I got my first paycheck from Radio on April 14, 1956. I still have the check stub.
You arrived at Radio Recorders at the same time Elvis was tracking hits there.
Everybody wants to know what Elvis was like! [laughs] I was in several of those sessions, like "Teddy Bear," with [engineer] Thorne "Thorny" Nogar. I hated Elvis up until then 'cause I was a jazz guy. I thought he was a country singer who jumped around a lot. I remember when I was a kid living in Sarasota he'd come around with those road-shows that Colonel Parker used to do. I remember going to see a movie at The Florida Theater in Sarasota, where I got stuck having to sit through Elvis. Later I found myself in the studio with him, and then even later I was on the TV show [as co-producer and music director]. Bob Finkel, the executive producer with NBC, came to us and said, "You guys gotta help me out with this one. The Colonel has talked NBC into doing a Christmas special, and Elvis is gonna sing twenty-four Christmas songs." So we went in to the meeting with these people and [producer] Steve Binder and I managed to corner Elvis in a room by himself. Steve said, "Elvis, it's a shame nobody ever gets to see you the way you really are. I mean, you've done Ed Sullivan and a lot of TV, but it's too bad we can't do a special where you do the rock songs you're famous for, and some of the new songs. It'll be in-color and state-of-the-art sound." Elvis talked The Colonel into it. So production began, and there I was with Elvis and I said to him, "You probably don't remember me but I worked on 'Teddy Bear' with Thorny Nogar," and Elvis said, "Oh, Thorny was the greatest!" — so we were immediately bonded together from the years before. I have to hand it him, Elvis was a real trooper. He came to the office every day and worked with the guys who were writing the script. He worked with the guys who were writing the songs. He was amazing. He rolled up his sleeves and became part of the production crew. He came to every rehearsal, he rehearsed with the dancers. He really loved doing that work. The night after taping he came to the wrap party and he danced with this woman who was the script supervisor. I'm sure she's still dreaming about it.
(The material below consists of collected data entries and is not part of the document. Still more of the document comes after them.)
import Summits.KontsevichZagierPeriods.KontsevichZagierPeriods.Theorems.RootDecompRelativeModAbsoluteCircleSplitP05

/-! # `RootDecompRelativeModAbsoluteCircleSplitP06` — part 6/11 of the mechanical ≤400-line split of `csk_min.lean` (sha256 066c56c743abe73e…)
Source: decomp-kz lens-3 g14 CircleSplitK.lean @3d3b9378 (= CircleSplit @d1112051 §0–§25 + §26 kernel split + §27 odd→log; critic CLEARED g6-21 l.1371, g7-2 l.1388) minus the 65 declarations already landed in …CircleLogP1–P11 / …CylLogSplitP46–P49 and minus the 20 superseded g13-glue/tame-class lemmas not on the §26–§27 chain; imports …CylLogSplitP48 + …CircleLogP11; --supports stmt-KontsevichZagierPeriods-30572.
Split by census-1 g10 `gen/splitlean.py`: scopes re-opened with their `open`/`variable`/`set_option` context; mathematics and declaration order unchanged. -/

noncomputable section
open Set MeasureTheory Filter Topology
open scoped BigOperators
open Literature.NumberTheory.Transcendental Literature.ModelTheory.ExponentialFields
namespace Summit.KontsevichZagierPeriods.RootDecompRelativeModAbsolute.Rung30571.RegularisedLogLayer.CylLog.Leaf
namespace G13
variable {b : ℕ}

/-! ### §7c `CircleBoundaryRigidity → CellCloseCSTame` — THE ASSEMBLY (twin of g11 `cellCloseLS_tame`): D1 split,
open → closed band, per index the move to the band (`eᵢ = 1`: D4±/monomial fold; `eᵢ = 2`: the scaling `t = θ√κᵢ`),
the θ-constant fold, the coefficient dictionary (`sqTrans_eq`, `sqPoly_eq_circPoly`), and `tameCloseC`. -/

/-- Closed form of the transcendental coefficient: `sqTrans r N κ = (−1)^N T_r(0)/κ^N`. -/
theorem sqTrans_eq (r N : ℕ) (κ : ℝ) :
    sqTrans r N κ = (-1) ^ N * (if r = 0 then (1:ℝ) else 1 / 2) / κ ^ N := by
  induction N with
  | zero => simp [sqTrans]
  | succ N ih =>
    rw [sqTrans, ih, pow_succ, pow_succ, neg_div, div_div]
    ring

/-- **Coefficient dictionary:** the rational part `sqPoly` of the closed form equals the rational part `circPoly` of the
circle telescope after the scaling `t = θ√κ`: `sqPoly r N κ = circPoly r N (√κ) / √κ^{2N+r+1}`. -/
theorem sqPoly_eq_circPoly (r N : ℕ) {κ : ℝ} (hκ : 0 < κ) :
    sqPoly r N κ = circPoly r N (Real.sqrt κ) / Real.sqrt κ ^ (2 * N + r + 1) := by
  have hu2 : Real.sqrt κ ^ 2 = κ := Real.sq_sqrt hκ.le
  set s := Real.sqrt κ with hs_def
  have hs : 0 < s := Real.sqrt_pos.mpr hκ
  have hκs : κ = s ^ 2 := hu2.symm
  induction N with
  | zero => simp [sqPoly, circPoly]
  | succ N ih =>
    have hrec : circPoly r (N + 1) s =
        s ^ (2 * N + r + 1) / (((2 * N + r : ℕ) : ℝ) + 1) - circPoly r N s := by
      simp only [circPoly]
      rw [Finset.sum_range_succ, sub_eq_neg_add, ← Finset.sum_neg_distrib]
      congr 1
      · exact Finset.sum_congr rfl fun n _ => by ring
      · have hNN : (-1:ℝ) ^ N * (-1) ^ N = 1 := by rw [← mul_pow]; simp
        rw [pow_succ]
        linear_combination (s ^ (2 * N + r + 1) / (((2 * N + r : ℕ) : ℝ) + 1)) * hNN
    have hA : (((2 * N + r : ℕ) : ℝ) + 1) ≠ 0 := by positivity
    rw [sqPoly, ih, hrec, show 2 * (N + 1) + r + 1 = (2 * N + r + 1) + 2 by ring, pow_add, hκs]
    field_simp
    ring

/-- No pole on the closed band: `0 < 1 + θ^e κ` for `θ ∈ [0,1]`, `κ > −1`. -/
theorem one_add_pow_mul_pos {θ κ : ℝ} (e : ℕ) (h0 : 0 ≤ θ) (h1 : θ ≤ 1) (hκ : -1 < κ) :
    0 < 1 + θ ^ e * κ := by
  have hp0 : 0 ≤ θ ^ e := pow_nonneg h0 e
  have hp1 : θ ^ e ≤ 1 := pow_le_one₀ h0 h1
  rcases le_or_gt 0 κ with hk | hk
  · nlinarith [mul_nonneg hp0 hk]
  · nlinarith [mul_nonneg (sub_nonneg.mpr hp1) (neg_nonneg.mpr hk.le)]

/-- Semialgebraicity of a cylinder monomial `c(x)·θ^M/(1+θκ(x))` (token-identical copy of `RungClosure.lean` v9 §3ag,
landing as `…CylLogSplitP27`). -/
private theorem sa_cylTerm {b : ℕ} (M : ℕ) {G : Set (Fin b → ℝ)} {B : Set (Fin (b + 1) → ℝ)}
    (hB : IsSemialgebraic ℚ B) (hBG : B ⊆ {z | (Fin.init z : Fin b → ℝ) ∈ G}) {c κ : (Fin b → ℝ) → ℝ}
    (hc : IsSemialgebraicFunOn ℚ G c) (hκ : IsSemialgebraicFunOn ℚ G κ)
    (hden : ∀ z ∈ B, 1 + z (Fin.last b) * κ (Fin.init z) ≠ 0) :
    IsSemialgebraicFunOn ℚ B
      (fun z => c (Fin.init z) * (z (Fin.last b) ^ M / (1 + z (Fin.last b) * κ (Fin.init z)))) := by
  have hcI : IsSemialgebraicFunOn ℚ B (fun z => c (Fin.init z)) := hc.comp_init.mono hBG hB
  have hκI : IsSemialgebraicFunOn ℚ B (fun z => κ (Fin.init z)) := hκ.comp_init.mono hBG hB
  have hsI : IsSemialgebraicFunOn ℚ B (fun z => z (Fin.last b)) := Literature.NumberTheory.Transcendental.isSemialgebraicFunOn_apply hB (Fin.last b)
  have hdenI : IsSemialgebraicFunOn ℚ B (fun z => 1 + z (Fin.last b) * κ (Fin.init z)) :=
    (IsSemialgebraicFunOn.add_holds (isSemialgebraicFunOn_ratCast hB 1)
      (IsSemialgebraicFunOn.mul_holds hsI hκI)).congr fun _ _ => by simp
  exact IsSemialgebraicFunOn.mul_holds hcI
    (IsSemialgebraicFunOn.div (isSemialgebraicFunOn_pow' hB hsI M) hdenI hden)

/-- Semialgebraicity of a cylinder monomial of either kind `c(x)·θ^M/(1+θ^e κ(x))` off the pole. -/
theorem sa_cylTermE {b : ℕ} (M e : ℕ) {G : Set (Fin b → ℝ)} {B : Set (Fin (b + 1) → ℝ)}
    (hB : IsSemialgebraic ℚ B) (hBG : B ⊆ {z | (Fin.init z : Fin b → ℝ) ∈ G}) {c κ : (Fin b → ℝ) → ℝ}
    (hc : IsSemialgebraicFunOn ℚ G c) (hκ : IsSemialgebraicFunOn ℚ G κ)
    (hden : ∀ z ∈ B, 1 + z (Fin.last b) ^ e * κ (Fin.init z) ≠ 0) :
    IsSemialgebraicFunOn ℚ B
      (fun z => c (Fin.init z) * (z (Fin.last b) ^ M / (1 + z (Fin.last b) ^ e * κ (Fin.init z)))) := by
  have hcI : IsSemialgebraicFunOn ℚ B (fun z => c (Fin.init z)) := hc.comp_init.mono hBG hB
  have hκI : IsSemialgebraicFunOn ℚ B (fun z => κ (Fin.init z)) := hκ.comp_init.mono hBG hB
  have hsI : IsSemialgebraicFunOn ℚ B (fun z => z (Fin.last b)) :=
    Literature.NumberTheory.Transcendental.isSemialgebraicFunOn_apply hB (Fin.last b)
  have hdenI : IsSemialgebraicFunOn ℚ B (fun z => 1 + z (Fin.last b) ^ e * κ (Fin.init z)) :=
    (IsSemialgebraicFunOn.add_holds (isSemialgebraicFunOn_ratCast hB 1)
      (IsSemialgebraicFunOn.mul_holds (isSemialgebraicFunOn_pow' hB hsI e) hκI)).congr fun _ _ => by simp
  exact IsSemialgebraicFunOn.mul_holds hcI
    (IsSemialgebraicFunOn.div (isSemialgebraicFunOn_pow' hB hsI M) hdenI hden)

/-- A `θ`-constant integrand `a(x)` is integrable on the closed band `G × [0,1]` when `a ∈ L¹(G)` (token-identical copy
of `RungClosure.lean` v9 §3ag, landing as `…CylLogSplitP27`). -/
private theorem integrableOn_comp_init_band {b : ℕ} {G : Set (Fin b → ℝ)} (hG : IsSemialgebraic ℚ G)
    {a : (Fin b → ℝ) → ℝ} (ha : IsSemialgebraicFunOn ℚ G a) (hai : IntegrableOn a G) :
    IntegrableOn (fun z : Fin (b + 1) → ℝ => a (Fin.init z)) (KZlog.band G (fun _ => 0) (fun _ => 1)) := by
  have h0sa : IsSemialgebraicFunOn ℚ G (fun _ => (0:ℝ)) :=
    (isSemialgebraicFunOn_ratCast hG 0).congr fun _ _ => by simp
  have h1sa : IsSemialgebraicFunOn ℚ G (fun _ => (1:ℝ)) :=
    (isSemialgebraicFunOn_ratCast hG 1).congr fun _ _ => by simp
  have hband : IsSemialgebraic ℚ (KZlog.band G (fun _ => (0:ℝ)) (fun _ => 1)) :=
    KZlog.isSemialgebraic_band h0sa h1sa
  have hBm : MeasurableSet (KZlog.band G (fun _ => (0:ℝ)) (fun _ => 1)) := hband.measurableSet_holds
  have hsa : IsSemialgebraicFunOn ℚ (KZlog.band G (fun _ => (0:ℝ)) (fun _ => 1)) (fun z => a (Fin.init z)) :=
    ha.comp_init.mono (fun z hz => hz.1) hband
  refine KZlog.integrableOn_band_of_lintegral_fibre_le hG.measurableSet_holds (a := fun _ => (0:ℝ))
    (b := fun _ => 1) hBm (fun x t => KZlog.snoc_mem_band)
    (KZ.aestronglyMeasurable_of_isSemialgebraicFunOn hsa hBm) (K := a) (fun x _ => ?_) hai
  simp only [Fin.init_snoc, lintegral_const, Measure.restrict_apply_univ, Real.volume_Icc, sub_zero,
    ENNReal.ofReal_one, mul_one, le_refl]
Does it surprise you that "Elvis Incorporated" is such a huge money- making machine nowadays?
It doesn't surprise me because I'm part of that now. I'm constantly getting calls for interviews. I get calls from England to be on radio and TV. There's a guy who does a radio show from Graceland who plays all Elvis, and he calls me when he plays a song I was on and asks me to tell the listeners what happened during the session. I refuse to go down there and be part of that sideshow. It's a carnival. The Colonel was a carnival barker and Elvis' life became a huge carnival. It's a money machine now and it has nothing to do what Elvis was or what he did or how he changed country and R&B into the rock and roll that it became.
You also did some sessions at [United] Western Recorders with The Mamas & the Papas and others.
In the halls of Western Recorders, on any afternoon or night, you'd bump in to Brian Wilson, Lou Adler or [Thomas] "Snuff" Garrett. Everybody hung around everybody else's sessions. Nobody said, "You can't come in my session." First of all, Studio Three at Western was a cupboard — the size of somebody's bedroom. The reason it sounded like it did was because you learned to position the players and the microphones so that everything sounded great. In the '80s, when I was working at Columbia Pictures, some drummer from a major rock group at that time called me on the phone. I was an executive vice president at Columbia Pictures running the music department. He names some record I did, and asks me, "How did you get that drum sound? We're doing a record and I can't get that drum sound." I said, "First of all you have to go to Studio Three at Western! Set your drums up in there. I'll tell you what the set up was, but it's the room!" It was [Sony] C-37As and all that stuff — everybody was jammed in tight together, so the sound you had was the sound of the instrument plus the sound of the room plus the open mics around it. There were no directs in those days — it was a conglomerate sound of everybody in there together, not instruments sticking up like a picket fence. That's why all those records have that wonderful sound.
Nowadays every kid with a laptop computer can be a "recording engineer."
I think one of the great losses is that when people began getting home studios — especially with the advent of Pro Tools — and started making records in their living room or garage or wherever — it separated people. They weren't all thrown together like we were when we all worked in studios together. Not only was there a lot of recording knowledge that traded hands, there was a tremendous amount of musical influence that went both ways. It gave you the opportunity to do all kinds of things. It's the kind of basic training you just don't get anymore.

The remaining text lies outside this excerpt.